TASK STATEMENT => Print each of the entries exactly, leaving nothing out.

DATASET ENTRIES =>
import Summits.BirchSwinnertonDyer.BirchSwinnertonDyer.Theorems.Rank2ObservatoryCubicFieldR237460
import HarnessLib

/-!
# BirchSwinnertonDyer — rank ≥ 2 observatory: class number one of the cubic field of `-245 + 355 * X - 37 * X ^ 2 + X ^ 3` (`Δ = 237460`) — certificates at the primes 137

HONEST FRAMING: per-curve certified theorems and census instruments; no claim on BSD in rank ≥ 2.

Companion of the per-FIELD file `Rank2ObservatoryCubicFieldR237460` of the KERNEL-2DESC instrument (design
`b2b-bsdr2-cert-3/KERNEL-2DESC.md` §9e–§9g): the degree-one prime-element certificates at the primes 137 (part b).
Split off for file size; generated by the same generator from the same checked data.
Sorry-free; axioms `propext`, `Classical.choice`, `Quot.sound`.
[cite: Marcus2018, Ch. 3 Thm. 27, Ch. 5 Cor. 2 of Thm. 37]
-/

-- single-conjunct summit: `Summit.BirchSwinnertonDyer.BirchSwinnertonDyer.…` repeats the name by design
set_option linter.dupNamespace false

noncomputable section

open scoped Classical NumberField

open Literature.NumberTheory.NumberFields Polynomial Module NumberField

namespace Summit.BirchSwinnertonDyer.BirchSwinnertonDyer.Rank2Observatory.TwoDescCubic

namespace FieldR237460

/-! ## Class number one -/

/-- Certificate at `137`: every ring map `ψ : 𝓞 K → ℤ/137` kills a prime element
(`α ↦ 34`: `751 - 78 * α + 2 * α ^ 2` (norm `-137`); `α ↦ 50`: `-206 + 289 * α - 16 * α ^ 2` (norm `-137`); `α ↦ 90`: `89 - 161 * α + 9 * α ^ 2` (norm `-137`)). [cite: Marcus2018, Ch. 3, Thm. 27] -/
theorem cert137 (ψ : 𝓞 (CubicField (-37) 355 (-245)) →+* ZMod 137) : ∃ e : 𝓞 (CubicField (-37) 355 (-245)), ψ e = 0 ∧ Prime e := by
  refine cert_of_cases aeval_α ψ (fun t ht hF => ?_)
  have hroots : ∀ t : ZMod 137,
      t ^ 3 + (((-37) : ℤ) : ZMod 137) * t ^ 2 + ((355 : ℤ) : ZMod 137) * t + (((-245) : ℤ) : ZMod 137) = 0 → t = 34 ∨ t = 50 ∨ t = 90 := by
    decide +kernel
  rcases hroots t hF with rfl | rfl | rfl
  · exact ⟨lin aeval_α 751 (-78) 2, by simp only [lin, map_add, map_mul, map_pow, map_intCast, ht]; decide,
      lin_prime_of_prime irreducible aeval_α finrank_eq 751 (-78) 2 (n := (-137))
        (by norm_num [MonicCubic.normForm]) (by norm_num)⟩
  · exact ⟨lin aeval_α (-206) 289 (-16), by simp only [lin, map_add, map_mul, map_pow, map_intCast, ht]; decide,
      lin_prime_of_prime irreducible aeval_α finrank_eq (-206) 289 (-16) (n := (-137))
        (by norm_num [MonicCubic.normForm]) (by norm_num)⟩
  · exact ⟨lin aeval_α 89 (-161) 9, by simp only [lin, map_add, map_mul, map_pow, map_intCast, ht]; decide,
      lin_prime_of_prime irreducible aeval_α finrank_eq 89 (-161) 9 (n := (-137))
        (by norm_num [MonicCubic.normForm]) (by norm_num)⟩

end FieldR237460

end Summit.BirchSwinnertonDyer.BirchSwinnertonDyer.Rank2Observatory.TwoDescCubic

end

ANSWER SECTION =>
import Summits.BirchSwinnertonDyer.BirchSwinnertonDyer.Theorems.Rank2ObservatoryCubicFieldR237460
import HarnessLib

/-!
# BirchSwinnertonDyer — rank ≥ 2 observatory: class number one of the cubic field of `-245 + 355 * X - 37 * X ^ 2 + X ^ 3` (`Δ = 237460`) — certificates at the primes 137

HONEST FRAMING: per-curve certified theorems and census instruments; no claim on BSD in rank ≥ 2.

Companion of the per-FIELD file `Rank2ObservatoryCubicFieldR237460` of the KERNEL-2DESC instrument (design
`b2b-bsdr2-cert-3/KERNEL-2DESC.md` §9e–§9g): the degree-one prime-element certificates at the primes 137 (part b).
Split off for file size; generated by the same generator from the same checked data.
Sorry-free; axioms `propext`, `Classical.choice`, `Quot.sound`.
[cite: Marcus2018, Ch. 3 Thm. 27, Ch. 5 Cor. 2 of Thm. 37]
-/

-- single-conjunct summit: `Summit.BirchSwinnertonDyer.BirchSwinnertonDyer.…` repeats the name by design
set_option linter.dupNamespace false

noncomputable section

open scoped Classical NumberField

open Literature.NumberTheory.NumberFields Polynomial Module NumberField

namespace Summit.BirchSwinnertonDyer.BirchSwinnertonDyer.Rank2Observatory.TwoDescCubic

namespace FieldR237460

/-! ## Class number one -/

/-- Certificate at `137`: every ring map `ψ : 𝓞 K → ℤ/137` kills a prime element
(`α ↦ 34`: `751 - 78 * α + 2 * α ^ 2` (norm `-137`); `α ↦ 50`: `-206 + 289 * α - 16 * α ^ 2` (norm `-137`); `α ↦ 90`: `89 - 161 * α + 9 * α ^ 2` (norm `-137`)). [cite: Marcus2018, Ch. 3, Thm. 27] -/
theorem cert137 (ψ : 𝓞 (CubicField (-37) 355 (-245)) →+* ZMod 137) : ∃ e : 𝓞 (CubicField (-37) 355 (-245)), ψ e = 0 ∧ Prime e := by
  refine cert_of_cases aeval_α ψ (fun t ht hF => ?_)
  have hroots : ∀ t : ZMod 137,
      t ^ 3 + (((-37) : ℤ) : ZMod 137) * t ^ 2 + ((355 : ℤ) : ZMod 137) * t + (((-245) : ℤ) : ZMod 137) = 0 → t = 34 ∨ t = 50 ∨ t = 90 := by
    decide +kernel
  rcases hroots t hF with rfl | rfl | rfl
  · exact ⟨lin aeval_α 751 (-78) 2, by simp only [lin, map_add, map_mul, map_pow, map_intCast, ht]; decide,
      lin_prime_of_prime irreducible aeval_α finrank_eq 751 (-78) 2 (n := (-137))
        (by norm_num [MonicCubic.normForm]) (by norm_num)⟩
  · exact ⟨lin aeval_α (-206) 289 (-16), by simp only [lin, map_add, map_mul, map_pow, map_intCast, ht]; decide,
      lin_prime_of_prime irreducible aeval_α finrank_eq (-206) 289 (-16) (n := (-137))
        (by norm_num [MonicCubic.normForm]) (by norm_num)⟩
  · exact ⟨lin aeval_α 89 (-161) 9, by simp only [lin, map_add, map_mul, map_pow, map_intCast, ht]; decide,
      lin_prime_of_prime irreducible aeval_α finrank_eq 89 (-161) 9 (n := (-137))
        (by norm_num [MonicCubic.normForm]) (by norm_num)⟩

end FieldR237460

end Summit.BirchSwinnertonDyer.BirchSwinnertonDyer.Rank2Observatory.TwoDescCubic

end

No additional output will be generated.